See the full season at www.utpac.org.
Other events to look forward to include DJ Spooky’s ‘Terra Nova: Antarctic Suite,’ a multi-media performance which has Spooky — artist Paul Miller —weaving the sounds of melting ice he recorded in Antarctica into his trademark DJ’ing along with live music and video.
Though she’s just been on the job part-time for a few months, new PAC director Kathy Panoff has already had a hand in adding to the PAC’s next season. Thanks to Panoff, we’ll see some very progressive and worldly acts such as Black Grace and a concert featuring world music greats Bela Fleck, Edgar Meyer and Zakir Hussain.

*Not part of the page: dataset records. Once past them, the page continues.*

/-- **Third AKLT insertion identity**: `tr 𝔼_{S^α}² = -8/9` for each spin component.
AKLT (1988) §2.2. [folklore] -/
theorem trace_akltInsert_sq (α : Fin 3) :
    ((∑ p : Fin 3 × Fin 3, spinVec 2 α p.1 p.2 • (akltTensor p.1 ⊗ₖ akltTensor p.2)) *
      (∑ p : Fin 3 × Fin 3, spinVec 2 α p.1 p.2 • (akltTensor p.1 ⊗ₖ akltTensor p.2))).trace = -(8 / 9) := by
  obtain ⟨s, t, hs, ht, hA⟩ := akltTensor_eq_of_sq
  have hs4 : s ^ 4 = 4 / 9 := by rw [show s ^ 4 = (s ^ 2) ^ 2 by ring, hs]; norm_num
  have hu : ((Real.sqrt 2 : ℝ) : ℂ) ^ 2 = 2 := by
    rw [← Complex.ofReal_pow, Real.sq_sqrt zero_le_two]; norm_num
  rw [hA]
  fin_cases α <;>
    simp [Fintype.sum_prod_type, Fin.sum_univ_three, Fin.sum_univ_two, Matrix.trace,
      Matrix.mul_apply, Matrix.smul_apply, Matrix.kroneckerMap_apply, spinX, spinY,
      spinRaise_two_apply, spinLower_two_apply, spinZ_two_apply] <;>
    ring_nf <;> simp only [hs, ht, hs4, hu, Complex.I_sq] <;> norm_num


/-- **Norm of the AKLT valence-bond state on `L` sites** (MPS form):
`⟨Ω_L, Ω_L⟩ = tr 𝔼^L = 1 + 3 (-1/3)^L`. AKLT (1988) §2.2 (eq. (2.14) and "the normalization of
the ground state with periodic boundary conditions can be found by taking traces");
Fannes–Nachtergaele–Werner (1992) §7. [folklore] -/
theorem mpsPeriodic_akltTensor_norm_sq (L : ℕ) :
    star (mpsPeriodic L akltTensor) ⬝ᵥ mpsPeriodic L akltTensor = 1 + 3 * (-1 / 3 : ℂ) ^ L := by
  rw [mpsPeriodic_norm_sq]
  simp_rw [akltTensor_map_conj]
  rw [trace_pow_of_rankOne akltTransfer_eq akltDiag_dotProduct, Fintype.card_prod,
    Fintype.card_fin]
  push_cast
  ring

/-- **Two-point function of the AKLT valence-bond state on the ring of `L = a + 1 + (b + 1)`
sites** (MPS form, sites `0` and `a + 1`):
`⟨Ω_L, 𝐒_0 · 𝐒_{a+1} Ω_L⟩ = Σ_α tr(𝔼_{S^α} 𝔼ᵃ 𝔼_{S^α} 𝔼ᵇ) = -(4/3)((-1/3)ᵃ + (-1/3)ᵇ)`.
Dividing by the norm `1 + 3(-1/3)^L` gives the finite-volume correlation whose `L → ∞` limit is
AKLT (1988) eq. (2.13). [folklore] -/
theorem mpsPeriodic_akltTensor_spinDot (a b : ℕ) (x₁ : Fin (a + 1 + (b + 1)))
    (hx₁ : (x₁ : ℕ) = a + 1) :
    star (mpsPeriodic (a + 1 + (b + 1)) akltTensor) ⬝ᵥ
        (spinDot 2 (0 : Fin (a + 1 + (b + 1))) x₁ *ᵥ mpsPeriodic (a + 1 + (b + 1)) akltTensor) =
      -(4 / 3) * ((-1 / 3 : ℂ) ^ a + (-1 / 3 : ℂ) ^ b) := by
  have hx : (0 : Fin (a + 1 + (b + 1))) ≠ x₁ := fun h => by
    have h' := congrArg Fin.val h
    rw [hx₁] at h'
    exact Nat.succ_ne_zero a h'.symm
  have hα : ∀ α : Fin 3, star (mpsPeriodic (a + 1 + (b + 1)) akltTensor) ⬝ᵥ
      ((siteSpin 2 (0 : Fin (a + 1 + (b + 1))) α * siteSpin 2 x₁ α) *ᵥ
        mpsPeriodic (a + 1 + (b + 1)) akltTensor) =
      -(4 / 9) * ((-1 / 3 : ℂ) ^ a + (-1 / 3 : ℂ) ^ b) := by
    intro α
    rw [siteSpin, siteSpin, mpsPeriodic_twoPoint a b akltTensor _ _ x₁ hx₁]
    simp_rw [akltTensor_map_conj]
    exact trace_twoPoint_of_rankOne akltTransfer_eq akltDiag_dotProduct (akltInsert_dot α)
      (akltInsert_dot_sq α) (trace_akltInsert_sq α) a b
  -- for distinct sites the symmetrised bond operator is the plain product `S^α_0 S^α_{x₁}`
  have hbond : ∀ α : Fin 3, spinBond 2 α (0 : Fin (a + 1 + (b + 1))) x₁ =
      siteSpin 2 (0 : Fin (a + 1 + (b + 1))) α * siteSpin 2 x₁ α := fun α => by
    rw [spinBond, (siteSpin_commute_of_ne_holds 2 hx α α).eq.symm, ← two_smul ℂ, smul_smul]
    norm_num
  rw [spinDot]
  simp_rw [hbond]
  rw [Matrix.sum_mulVec, dotProduct_sum]
  simp_rw [hα]
  rw [Fin.sum_univ_three]
  ring

end AKLTTransfer

/-! ### From the MPS on `Fin L` to the valence-bond state on the ring `ℤ/L` -/

section Ring

variable {Λ Λ' : Type*} [Fintype Λ] [DecidableEq Λ] [Fintype Λ'] [DecidableEq Λ'] {q : ℕ}

/-- Quadratic forms are invariant under relabelling the sites: for a bijection `g : Λ' → Λ`
and `ψ(σ) = ψ'(σ ∘ g)`, `⟨ψ, M ψ⟩ = ⟨ψ', (reindexOp e M) ψ'⟩` with `e = g⁻¹`.
Bratteli–Robinson II §6.2.1 (covariance). [folklore] -/
theorem star_dotProduct_mulVec_comp {g : Λ' → Λ} (hg : Function.Bijective g) (M : Op Λ q)
    (ψ' : TensorIndex Λ' q → ℂ) :
    star (fun σ : TensorIndex Λ q => ψ' (σ ∘ g)) ⬝ᵥ (M *ᵥ fun σ => ψ' (σ ∘ g)) =
      star ψ' ⬝ᵥ (reindexOp (Equiv.ofBijective g hg).symm M *ᵥ ψ') := by
  set e := Equiv.ofBijective g hg with he
  have hΦ : Function.Bijective fun σ : TensorIndex Λ q => (σ ∘ g : TensorIndex Λ' q) :=
    (Equiv.arrowCongr e.symm (Equiv.refl (Fin q))).bijective
  simp only [dotProduct, mulVec, Pi.star_apply]
  refine Fintype.sum_bijective _ hΦ _ _ fun σ => ?_
  congr 1
  refine Fintype.sum_bijective _ hΦ _ _ fun σ' => ?_
  rw [reindexOp_apply]
  congr 2
  · funext x
    exact (congrArg σ (Equiv.ofBijective_apply_symm_apply g hg x)).symm
  · funext x
    exact (congrArg σ' (Equiv.ofBijective_apply_symm_apply g hg x)).symm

“Austin is brimming with so much stuff to do that UT’s efforts really need to be distinguishing itself,” said Panoff in a recent phone interview. “We need to push envelope more. The academy has the intellectual responsibility to support new work.”
For her part, Panoff is pushing the envelope by booking events like a rare evening that will find comic book creative legends Art Spiegelman, Robert Crumb and Francoise Mouly. “I think it’s a great fit for Austin,” said Panoff. “We need to have more boundary blurring when we think about what a performing arts center can offer.”

Panoff joins UT after years as the first director of the Modlin Center for the Arts at the University of Richmond which opened in 1995. Prior to working at the Modlen, Panoff worked at the Cincinnati Symphony Orchestra, WGUC-FM, classical public radio from the University of Cincinnati, the Cincinnati Playhouse in the Park and the Bank Boston Celebrity Series. She holds a bachelor’s and master’s degree in music.
A devoted supporter of new music, Panoff points with pride to the recent news that composer Steve Reich received the 2009 Pulitzer Prize in Music for his piece Double Sextet. The piece was co-commissioned by the Modlin Center under Panoff’s directorship and premiered there in 2008.
Panoff’s goals for the PAC include planning events that are “more intentionally integrated with the academic mission of the College of Fine Arts” and that involve students more.
“A lot of the programming should be done in consultation with the arts faculty,” she said. “We should be a reflection of the research interests of our faculty. And if you involve faculty, then you involve students.”